When referring to materials of construction of the various components, metals may be selected from steels, including various stainless steels, titanium, beryllium, metal matrix composites, and in certain cases, depending on the component, aluminum, copper, nickel, chrome, brass, aluminum, and the like. For components expected to undergo a lot of stress, such as the vertical and horizontal adjustment blocks, steel and titanium may be better choices than aluminum and copper, for example. Suitable plastic materials include high-strength polymeric materials such as thermoplastic elastomers and high-density versions of polyethylene, polypropylene, polyacrylate, polymethyl methacrylate, polycarbonate, polyamide, polyurea, polyurethane, and the like. Apparatus of the invention may include adhesives, camouflaged tape, and a variety of color schemes, especially those conducive to hunting game. The polymeric materials, if used, may be strengthened by additives, such as fibers, nanoparticles, nanotubes, nanoplatelets, and the like. The additives may be carbon-based or non-carbon based, such as nanoclays and glass fibers.

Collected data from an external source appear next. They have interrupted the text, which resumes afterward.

/-- two wall-adjacent cubes form a connected pair. [folklore] -/
theorem isConn_pair {ν : ℕ} {G : Type*} [AddCommGroup G] [One G] [DecidableEq G] {u v : Fin ν → G} (h : WallAdj u v) :
    Polymer.IsConn WallAdj ({u, v} : Finset (Fin ν → G)) u := by
  refine ⟨Finset.mem_insert_self _ _, fun b hb => ?_⟩
  rcases Finset.mem_insert.1 hb with rfl | hb
  · exact Polymer.Reach.refl _
  · rw [Finset.mem_singleton.1 hb]
    exact Polymer.Reach.single (Finset.mem_insert_self _ _) (Finset.mem_insert_of_mem (Finset.mem_singleton_self _)) h

/-- the plus is wall-connected (rooted at the centre). [folklore] -/
theorem isConn_plusZ : Polymer.IsConn WallAdj plusZ 0 := by
  have m0 : (0 : Fin 4 → ℤ) ∈ plusZ := by simp [plusZ]
  have w1 : ∀ i : Fin 4, WallAdj (0 : Fin 4 → ℤ) (ue i) := fun i => ⟨i, Or.inl (by simp [ue])⟩
  have w2 : ∀ i : Fin 4, WallAdj (ue i) (ue i + ue i) := fun i => ⟨i, Or.inl rfl⟩
  have w3 : ∀ i : Fin 4, WallAdj (0 : Fin 4 → ℤ) (-ue i) := fun i => ⟨i, Or.inr (by simp [ue])⟩
  have w4 : ∀ i : Fin 4, WallAdj (-ue i) (-ue i - ue i) := fun i => ⟨i, Or.inr rfl⟩
  refine ⟨m0, fun b hb => ?_⟩
  simp only [plusZ, Finset.mem_insert, Finset.mem_singleton] at hb
  have r1 : ∀ i : Fin 4, ue i ∈ plusZ → Polymer.Reach WallAdj plusZ 0 (ue i) := fun i hi => Polymer.Reach.single m0 hi (w1 i)
  have r3 : ∀ i : Fin 4, -ue i ∈ plusZ → Polymer.Reach WallAdj plusZ 0 (-ue i) := fun i hi => Polymer.Reach.single m0 hi (w3 i)
  rcases hb with rfl | rfl | rfl | rfl | rfl | rfl | rfl | rfl | rfl
  · exact Polymer.Reach.refl _
  · exact r1 0 (by simp [plusZ])
  · exact (r1 0 (by simp [plusZ])).tail (by simp [plusZ]) (by simp [plusZ]) (w2 0)
  · exact r3 0 (by simp [plusZ])
  · exact (r3 0 (by simp [plusZ])).tail (by simp [plusZ]) (by simp [plusZ]) (w4 0)
  · exact r1 1 (by simp [plusZ])
  · exact (r1 1 (by simp [plusZ])).tail (by simp [plusZ]) (by simp [plusZ]) (w2 1)
  · exact r3 1 (by simp [plusZ])
  · exact (r3 1 (by simp [plusZ])).tail (by simp [plusZ]) (by simp [plusZ]) (w4 1)

/-- points at `ℓ¹`-distance `≥ 2` in the first two coordinates are distinct and not wall-adjacent. [folklore] -/
theorem ne_and_not_wallAdj_of_two_le {y y' : Fin 4 → ℤ} (h : 2 ≤ |y 0 - y' 0| + |y 1 - y' 1|) :
    y ≠ y' ∧ ¬ WallAdj y y' := by
  constructor
  · rintro rfl; simp at h
  · rintro ⟨i, h' | h'⟩ <;> rw [h'] at h <;> fin_cases i <;> simp at h

/-- **THE LINEAR SIZE OF THE PLUS IS AT LEAST `6`**: a skeleton contains corners of the four tips `±2e₀, ±2e₁`, whose
`0`-th (resp. `1`-st) coordinates differ by `≥ 3`; by the extent lemma `#S − 1 ≥ 3 + 3`. [folklore] -/
theorem six_le_linSize_plusZ : 6 ≤ linSize plusZ := by
  classical
  refine le_linSize ⟨plusZ, isSkeleton_self_of_isConn isConn_plusZ⟩ fun S hS => ?_
  obtain ⟨⟨a, haS, hconn⟩, hcor⟩ := hS
  obtain ⟨cp0, hcp0, εp0, hp0⟩ := hcor (ue 0 + ue 0) (by simp [plusZ])
  obtain ⟨cm0, hcm0, εm0, hm0⟩ := hcor (-ue 0 - ue 0) (by simp [plusZ])
  obtain ⟨cp1, hcp1, εp1, hp1⟩ := hcor (ue 1 + ue 1) (by simp [plusZ])
  obtain ⟨cm1, hcm1, εm1, hm1⟩ := hcor (-ue 1 - ue 1) (by simp [plusZ])
  let x : Fin 2 → (Fin 4 → ℤ) → ℤ := ![fun u => u 0, fun u => u 1]
  have hadj : ∀ u v, EdgeAdj plusZ u v → ∑ j ∈ (Finset.univ : Finset (Fin 2)), |x j u - x j v| ≤ 1 := by
    intro u v huv
    obtain ⟨i, h | h⟩ := exists_single_of_edgeAdj huv <;> rw [h, Fin.sum_univ_two] <;>
      fin_cases i <;> simp [x]
  have hext := sum_abs_sub_le_card_sub_one Finset.univ x hadj hconn (p := ![cp0, cp1]) (q := ![cm0, cm1])
    (fun j _ => by fin_cases j <;> simp [hcp0, hcp1]) (fun j _ => by fin_cases j <;> simp [hcm0, hcm1])
  rw [Fin.sum_univ_two] at hext
  simp only [x, Matrix.cons_val_zero, Matrix.cons_val_one] at hext
  have h0 : 3 ≤ |cp0 0 - cm0 0| := by
    rw [hp0, hm0]; simp only [Pi.add_apply, Pi.sub_apply, Pi.neg_apply, ue, cornerVec, Pi.single_eq_same]
    split_ifs <;> norm_num
  have h1 : 3 ≤ |cp1 1 - cm1 1| := by
    rw [hp1, hm1]; simp only [Pi.add_apply, Pi.sub_apply, Pi.neg_apply, ue, cornerVec, Pi.single_eq_same]
    split_ifs <;> norm_num
  have : (7 : ℤ) ≤ S.card := by linarith
  exact_mod_cast this

/-- **THE PRINTED (2.32) AS A STATEMENT ABOUT CUBE FAMILIES**: for a wall-connected `Z₀`, a family `{Y_i}` of pairwise
separated (disjoint, non-adjacent) wall-connected sub-families — the components of `Y₀ = ∪Y_i ⊆ Z₀` — [II] (2.32) p.18
«Σ_i d_k(Y_i) + 4M⁻⁴|Z₀∖Y₀| ≥ d_k(Z₀)».  In print `Y_i` are unions of localization domains (⊇ a block `□̃`) and `Z₀∖Y₀`
the `M`-cubes of a polymer `P`; this Prop quantifies over ALL cube families of the stated shape. [cite: Balaban1988RG2Cluster, (2.32) p.18] -/
def PrintedIneq232 (ν : ℕ) (G : Type*) [AddCommGroup G] [One G] [DecidableEq G] : Prop :=
  ∀ (Z₀ : Finset (Fin ν → G)) (a : Fin ν → G), Polymer.IsConn WallAdj Z₀ a →
    ∀ Ys : Finset (Finset (Fin ν → G)), (∀ Y ∈ Ys, Y ⊆ Z₀) → (∀ Y ∈ Ys, ∃ b ∈ Y, Polymer.IsConn WallAdj Y b) →
      (∀ Y ∈ Ys, ∀ Y' ∈ Ys, Y ≠ Y' → ∀ y ∈ Y, ∀ y' ∈ Y', y ≠ y' ∧ ¬ WallAdj y y') →
      linSize Z₀ ≤ ∑ Y ∈ Ys, linSize Y + 4 * (Z₀ \ Ys.biUnion id).card

/-- **THE PRINTED (2.32) FAILS FOR GENERAL CUBE FAMILIES IN `ℤ⁴` (kernel counterexample)**: the plus `Z₀` (nine cubes),
`Y₀ = Z₀ ∖ {0}` with its four two-cube components `Y_i` (`d(Y_i) = 0`, `M⁻⁴|Z₀∖Y₀| = 1`): the printed right side is `4`,
but `d(Z₀) ≥ 6` (`six_le_linSize_plusZ`).  The failure is the HUB: reconnecting `n` components through one cube costs up
to `ν + 1` edges EACH, not `4` per removed cube; the repaired inequality `linSize_add_le_sum_add_mul_card_sdiff` charges
`ν + 1` per component and per removed cube.  (Print's `Y_i` are fat — unions of localization domains — a regime this
example does not address.) [cite: Balaban1988RG2Cluster, (2.32) p.18] -/
theorem not_printedIneq232 : ¬ PrintedIneq232 4 ℤ := by
  classical
  intro h
  have hsub : ∀ Y ∈ armsZ, Y ⊆ plusZ := by
    intro Y hY
    simp only [armsZ, Finset.mem_insert, Finset.mem_singleton] at hY
    rcases hY with rfl | rfl | rfl | rfl <;> simp [plusZ, Finset.insert_subset_iff]
  have hconn : ∀ Y ∈ armsZ, ∃ b ∈ Y, Polymer.IsConn WallAdj Y b := by
    intro Y hY
    simp only [armsZ, Finset.mem_insert, Finset.mem_singleton] at hY
    rcases hY with rfl | rfl | rfl | rfl
    · exact ⟨ue 0, by simp, isConn_pair ⟨0, Or.inl rfl⟩⟩
    · exact ⟨-ue 0, by simp, isConn_pair ⟨0, Or.inr rfl⟩⟩
    · exact ⟨ue 1, by simp, isConn_pair ⟨1, Or.inl rfl⟩⟩
    · exact ⟨-ue 1, by simp, isConn_pair ⟨1, Or.inr rfl⟩⟩
  have hsep : ∀ Y ∈ armsZ, ∀ Y' ∈ armsZ, Y ≠ Y' → ∀ y ∈ Y, ∀ y' ∈ Y', y ≠ y' ∧ ¬ WallAdj y y' := by
    intro Y hY Y' hY' hne y hy y' hy'
    simp only [armsZ, Finset.mem_insert, Finset.mem_singleton] at hY hY'
    rcases hY with rfl | rfl | rfl | rfl <;> rcases hY' with rfl | rfl | rfl | rfl <;>
      first
      | exact absurd rfl hne
      | (simp only [Finset.mem_insert, Finset.mem_singleton] at hy hy'
         rcases hy with rfl | rfl <;> rcases hy' with rfl | rfl <;>
           exact ne_and_not_wallAdj_of_two_le (by simp [ue]))
  have hsum : ∑ Y ∈ armsZ, linSize Y = 0 := by
    refine Finset.sum_eq_zero fun Y hY => ?_
    simp only [armsZ, Finset.mem_insert, Finset.mem_singleton] at hY
    rcases hY with rfl | rfl | rfl | rfl
    · refine linSize_eq_zero_of_common_corner (c := ue 0 + ue 0) fun m hm => ?_
      simp only [Finset.mem_insert, Finset.mem_singleton] at hm
      rcases hm with rfl | rfl
      · exact ⟨{0}, by rw [cornerVec_singleton]; rfl⟩
      · exact isCorner_self _
    · refine linSize_eq_zero_of_common_corner (c := -ue 0) fun m hm => ?_
      simp only [Finset.mem_insert, Finset.mem_singleton] at hm
      rcases hm with rfl | rfl
      · exact isCorner_self _
      · exact ⟨{0}, by rw [cornerVec_singleton]; simp [ue]⟩
    · refine linSize_eq_zero_of_common_corner (c := ue 1 + ue 1) fun m hm => ?_
      simp only [Finset.mem_insert, Finset.mem_singleton] at hm
      rcases hm with rfl | rfl
      · exact ⟨{1}, by rw [cornerVec_singleton]; rfl⟩
      · exact isCorner_self _
    · refine linSize_eq_zero_of_common_corner (c := -ue 1) fun m hm => ?_
      simp only [Finset.mem_insert, Finset.mem_singleton] at hm
      rcases hm with rfl | rfl
      · exact isCorner_self _
      · exact ⟨{1}, by rw [cornerVec_singleton]; simp [ue]⟩
  have hcard : (plusZ \ armsZ.biUnion id).card ≤ 1 := by
    have hsub' : plusZ \ armsZ.biUnion id ⊆ {0} := by
      intro z hz
      rw [Finset.mem_sdiff] at hz
      obtain ⟨hz, hzU⟩ := hz
      simp only [armsZ, Finset.mem_biUnion, id, Finset.mem_insert, Finset.mem_singleton, not_exists, not_and] at hzU
      simp only [plusZ, Finset.mem_insert, Finset.mem_singleton] at hz
      rcases hz with rfl | rfl | rfl | rfl | rfl | rfl | rfl | rfl | rfl
      · exact Finset.mem_singleton_self _
      · exact absurd (hzU _ (Or.inl rfl)) (by simp)
      · exact absurd (hzU _ (Or.inl rfl)) (by simp)
      · exact absurd (hzU _ (Or.inr (Or.inl rfl))) (by simp)
      · exact absurd (hzU _ (Or.inr (Or.inl rfl))) (by simp)
      · exact absurd (hzU _ (Or.inr (Or.inr (Or.inl rfl)))) (by simp)
      · exact absurd (hzU _ (Or.inr (Or.inr (Or.inl rfl)))) (by simp)
      · exact absurd (hzU _ (Or.inr (Or.inr (Or.inr rfl)))) (by simp)
      · exact absurd (hzU _ (Or.inr (Or.inr (Or.inr rfl)))) (by simp)
    exact (Finset.card_le_card hsub').trans (by simp)
  have hmain := h plusZ 0 isConn_plusZ armsZ hsub hconn hsep
  have h6 := six_le_linSize_plusZ
  rw [hsum] at hmain
  omega

end Counterexample

/-! ## §7 End-to-end: NE9 ∧ fading memory on a torus cube chart from decay of the coefficient tables in the LINEAR SIZE -/

section LinSizeDecay

variable {ν : ℕ} {G : Type*} [AddCommGroup G] [One G] [DecidableEq G]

Sight pins useful in apparatus and bows of the invention include non-fiber optic and fiber-optic sight pins. Sight pins typically are comprised of a square pin base (sometimes referred to herein as an “anchor”) with a metallic pin body, such as beryllium. A bead is center drilled and typically holds a strand of optical fiber having a diameter ranging from about 0.020 inch to about 0.040 inch. The pin body length may range from 0.5 inch up to 1.5 inches. Typically the pins have a black matte finish to reduce glare. In some pins the fiber optic is wrapped around the pin body. Up to several feet of optical fiber may be wrapped around a single pin body. Batteries may be used to operate lights if lights are included in the design. Batteries such as 1.5 volt batteries, similar to watch batteries, may be used. While the bow sights of the invention may use lights and batteries, they are not required since the fiber optic pins are designed to gather sunlight during normal use.

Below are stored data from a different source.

import Summits.QuantumFields.BalabanUV.Beta.CovariantTowerL2

/-!
# Beta / MultiscaleRemainderLeibniz — NODE (w4-b), ALGEBRAIC HALF: THE SECOND LEIBNIZ IDENTITY
# `∇_U* ∘ (∂h·) = −M_{Δ_c h} − (∂h·R_Uᵀ·)ᵀ ∘ ∇_U` AND THE DECOMPOSITION OF THE PARAMETRIX KERNEL K(h) (MODEL)

The gen-4 remainder bound (`CovariantTowerRemainder.l2Bound_remainderTerm`) multiplies `‖K(h)‖ ≲ |∂h|` by the GLOBAL
bound `‖G′‖ ≤ σ_k⁻¹`; with a scale-adapted bump (`|∂h| ≍ 1/(M·S)`) and the LOCAL coercivity of a hull of level-`S`
cells (`‖G′‖ ≍ (LS)²/κ`) the part `∇_U*∘(∂h·)∘G′` of that product is `O(S/M)` — not level-free.  The repair is print's:
move one lattice derivative from `G′` back onto `h`.  This module is the ALGEBRA of that move, for the pv21 component
MODEL on ANY site/bond structure with ISOMETRIC bond matrices:
* `lapH` = the `c²`-weighted lattice Laplacian `Δ_c h` of a scalar `h`; `leibRemR h` = the target-side Leibniz remainder
  with transport `(b, k) ↦ c(b)(∂h)(b)·(R(b)f(b₊))_k` and its transpose `leibRemRT h`; `‖leibRemR(T) h‖ ≤ θ√z`
  (`|c∂h| ≤ θ`, `≤ z` bonds into a site; `R` isometric);
* **`covDT_comp_leibRem`**: `∇_U* ∘ (leibRem h) = −M_{Δ_c h} − (leibRemRT h) ∘ ∇_U` (needs `R(b)ᵀR(b) = 1`);
* `remK Q h` = the bracket of pv21's `covLapQ_mul_mulOp` (K(h) of [B9] (3.88) for `Δ_U + Q`, `Q` abstract; = `towerK`
  for the tower's level sum) and **`remK_eq`**: `K_Q(h) = (leibRemT h + leibRemRT h) ∘ ∇_U + (M_{Δ_c h} + [M_h, Q])` —
  two FIRST-order Leibniz parts composed with `∇_U` (to be paired with the ENERGY bound of `G′` in `MultiscaleRemainderL2`)
  plus a multiplication part carrying the SECOND difference of `h` and the averaging commutator
(unit `b2b-balaban-beta-d4-p2`, GEN 9, MODEL crew; O.2 skeleton v1.4.1 §8.9 node (w4-b); [B9] (3.88) / [B6] (2.39)–(2.40)
SHAPE).

HONEST FRAMING: discharging `BetaPertH` makes Bałaban's UV stability UNCONDITIONAL — NOT the continuum limit, NOT the
Clay problem.  HONEST DEPENDENCY (verbatim): «continuum YM on T⁴ ⇐ BetaPertH ∧ nine spine estimates (0/9 proved);
BetaPertH ⇐ (D1) ∧ (D4) ∧ CAP+tail; G-an2-4 gates asym, D1 and NE2/3/4.»  THIS MODULE DISCHARGES NOTHING of `BetaPertH`,
asserts NOTHING printed and cites nothing as a fact (ABSOLUTE RULE): [folklore] kernel algebra and Cauchy–Schwarz about
the pv21 component MODEL (`covD`, `covDT`, `leibRem(T)`, `mulOp`).  LOCI (shape only): [B9] = `Balaban1985BackgroundPropagators`
(3.88) p. 409 (*"(Δ′_a hλ)(x) = h(x)(Δ′_aλ)(x) − Σ_{b∈st(x)}(∂h)(b)(Dλ)(b) + (Δh)(x)λ(x) + …"*); [B6] =
`Balaban1984PropagatorsII` (2.39)–(2.40) pp. 229–230.  Print's `c ≡ η⁻¹` is constant; here `c` is a general bond weight
and `Δ_c h` carries `c²` bondwise.  No class change on row D4 (critical-path width 0; D4 DISCHARGE NO DATE); NOT
BetaPertH, NOT continuum, NOT Clay, NOT summit progress.
-/

namespace Summit.QuantumFields.BalabanUV.Beta.MultiscaleRemainderLeibniz

open Finset
open Literature.MathematicalPhysics.QuantumFieldTheory.Balaban1983to89
open B9Thm37Sum B9Thm37Glue
open B9Thm37GlueTorusCovCT (sum_sq_Rm_apply sum_comp_le_of_card_fiber_le)
open Summit.QuantumFields.BalabanUV.Beta.CovariantTowerL2

noncomputable section

/-! ## §1  The second Leibniz identity and the decomposition of K(h) -/

section Defs

variable {St Bd Cp : Type} (src tgt : Bd → St) (c : Bd → ℝ) (Rm : Bd → Cp → Cp → ℝ)

/-- MODEL: **the `c²`-weighted lattice Laplacian of a scalar lattice function** `h`:
`(Δ_c h)(x) = Σ_{b : b₋ = x} c(b)²(∂h)(b) − Σ_{b : b₊ = x} c(b)²(∂h)(b)`, `(∂h)(b) = h(b₊) − h(b₋)` (for `c ≡ η⁻¹` on the
torus: `η⁻²Σ_μ (h(x + e_μ) − 2h(x) + h(x − e_μ))`; the coefficient `Δh` of K(h) in [B9] (3.88) / [B6] (2.39) SHAPE).
[cite: Balaban1985BackgroundPropagators, (3.88) p.409; Balaban1984PropagatorsII, (2.39) p.229] -/
def lapH [Fintype Bd] [DecidableEq St] (h : St → ℝ) (x : St) : ℝ :=
  ∑ b, ((if src b = x then c b ^ 2 * (h (tgt b) - h (src b)) else 0) -
    (if tgt b = x then c b ^ 2 * (h (tgt b) - h (src b)) else 0))

/-- MODEL: the TARGET-side Leibniz remainder with transport, `(leibRemR h f)(b, k) = c(b)(∂h)(b)·Σ_j R(b)_{kj} f(b₊, j)`.
[folklore] -/
def leibRemR [Fintype Cp] (h : St → ℝ) : (St × Cp → ℝ) →ₗ[ℝ] (Bd × Cp → ℝ) where
  toFun f := fun q => c q.1 * (h (tgt q.1) - h (src q.1)) * ∑ j, Rm q.1 q.2 j * f (tgt q.1, j)
  map_add' f f' := by
    funext q
    simp only [Pi.add_apply, mul_add, Finset.sum_add_distrib]
  map_smul' r f := by
    funext q
    simp only [Pi.smul_apply, smul_eq_mul, RingHom.id_apply, Finset.mul_sum]
    exact Finset.sum_congr rfl fun j _ => by ring

/-- Unfolding of `leibRemR`. [folklore] -/
@[simp] theorem leibRemR_apply [Fintype Cp] (h : St → ℝ) (f : St × Cp → ℝ) (q : Bd × Cp) :
    leibRemR src tgt c Rm h f q = c q.1 * (h (tgt q.1) - h (src q.1)) * ∑ j, Rm q.1 q.2 j * f (tgt q.1, j) := rfl

/-- MODEL: the transpose of `leibRemR h`: `(leibRemRT h g)(x, i) = Σ_{b : b₊ = x} c(b)(∂h)(b)·Σ_k R(b)_{ki} g(b, k)`. [folklore] -/
def leibRemRT [Fintype Bd] [Fintype Cp] [DecidableEq St] (h : St → ℝ) : (Bd × Cp → ℝ) →ₗ[ℝ] (St × Cp → ℝ) where
  toFun g := fun p => ∑ b, (if tgt b = p.1 then c b * (h (tgt b) - h (src b)) else 0) * ∑ k, Rm b k p.2 * g (b, k)
  map_add' g g' := by
    funext p
    simp only [Pi.add_apply, mul_add, Finset.sum_add_distrib]
  map_smul' r g := by
    funext p
    simp only [Pi.smul_apply, smul_eq_mul, RingHom.id_apply, Finset.mul_sum]
    exact Finset.sum_congr rfl fun b _ => Finset.sum_congr rfl fun k _ => by ring

/-- Unfolding of `leibRemRT`. [folklore] -/
theorem leibRemRT_apply [Fintype Bd] [Fintype Cp] [DecidableEq St] (h : St → ℝ) (g : Bd × Cp → ℝ) (p : St × Cp) :
    leibRemRT src tgt c Rm h g p =
      ∑ b, (if tgt b = p.1 then c b * (h (tgt b) - h (src b)) else 0) * ∑ k, Rm b k p.2 * g (b, k) := rfl

end Defs

section Leibniz

variable {St Bd Cp : Type} [Fintype St] [DecidableEq St] [Fintype Bd] [Fintype Cp] [DecidableEq Cp]
  (src tgt : Bd → St) (c : Bd → ℝ) (Rm : Bd → Cp → Cp → ℝ)

omit [DecidableEq Cp] in
/-- `leibRemRT h` is the transpose of `leibRemR h` for the component pairings. [folklore] -/
theorem isTransposePair_leibRemR (h : St → ℝ) :
    IsTransposePair (leibRemR src tgt c Rm h) (leibRemRT src tgt c Rm h) := by
  intro u v
  calc ∑ q, leibRemR src tgt c Rm h u q * v q
      = ∑ b, ∑ k, c b * (h (tgt b) - h (src b)) * (∑ j, Rm b k j * u (tgt b, j)) * v (b, k) := by
        rw [Fintype.sum_prod_type]
        exact Finset.sum_congr rfl fun b _ => Finset.sum_congr rfl fun k _ => by rw [leibRemR_apply]
    _ = ∑ b, ∑ j, u (tgt b, j) * (c b * (h (tgt b) - h (src b)) * ∑ k, Rm b k j * v (b, k)) := by
        refine Finset.sum_congr rfl fun b _ => ?_
        calc ∑ k, c b * (h (tgt b) - h (src b)) * (∑ j, Rm b k j * u (tgt b, j)) * v (b, k)
            = ∑ k, ∑ j, c b * (h (tgt b) - h (src b)) * (Rm b k j * u (tgt b, j)) * v (b, k) := by
              refine Finset.sum_congr rfl fun k _ => ?_
              rw [Finset.mul_sum, Finset.sum_mul]
          _ = ∑ j, ∑ k, c b * (h (tgt b) - h (src b)) * (Rm b k j * u (tgt b, j)) * v (b, k) := Finset.sum_comm
          _ = ∑ j, u (tgt b, j) * (c b * (h (tgt b) - h (src b)) * ∑ k, Rm b k j * v (b, k)) := by
              refine Finset.sum_congr rfl fun j _ => ?_
              rw [Finset.mul_sum, Finset.mul_sum]
              exact Finset.sum_congr rfl fun k _ => by ring
    _ = ∑ p : St × Cp, u p * leibRemRT src tgt c Rm h v p := by
        symm
        calc ∑ p : St × Cp, u p * leibRemRT src tgt c Rm h v p
            = ∑ p : St × Cp, ∑ b, u p * ((if tgt b = p.1 then c b * (h (tgt b) - h (src b)) else 0) *
                ∑ k, Rm b k p.2 * v (b, k)) := by
              refine Finset.sum_congr rfl fun p _ => ?_
              rw [leibRemRT_apply, Finset.mul_sum]
          _ = ∑ b, ∑ p : St × Cp, u p * ((if tgt b = p.1 then c b * (h (tgt b) - h (src b)) else 0) *
                ∑ k, Rm b k p.2 * v (b, k)) := Finset.sum_comm
          _ = ∑ b, ∑ j, u (tgt b, j) * (c b * (h (tgt b) - h (src b)) * ∑ k, Rm b k j * v (b, k)) := by
              refine Finset.sum_congr rfl fun b _ => ?_
              rw [Fintype.sum_prod_type, Finset.sum_comm]
              refine Finset.sum_congr rfl fun j _ => ?_
              rw [Finset.sum_eq_single (tgt b)]
              · simp
              · intro x _ hx
                rw [if_neg (Ne.symm hx), zero_mul, mul_zero]
              · intro hx
                exact absurd (Finset.mem_univ _) hx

In conclusion, apparatus of the invention solve many of the problems that exist with the current bow-sights of today, and it does this in a unique way that may benefit anyone who aims a bow and arrow at a target. Although only a few exemplary embodiments of this invention have been described in detail above, those skilled in the art may readily appreciate that many modifications are possible in the exemplary embodiments without materially departing from the novel teachings and advantages of this invention. Accordingly, all such modifications are intended to be included within the scope of this invention as defined in the following claims. In the claims, no clauses are intended to be in the means-plus-function format allowed by 35 U.S.C. §112, paragraph 6 unless “means for” is explicitly recited together with an associated function. “Means for” clauses are intended to cover the structures described herein as performing the recited function and not only structural equivalents, but also equivalent structures.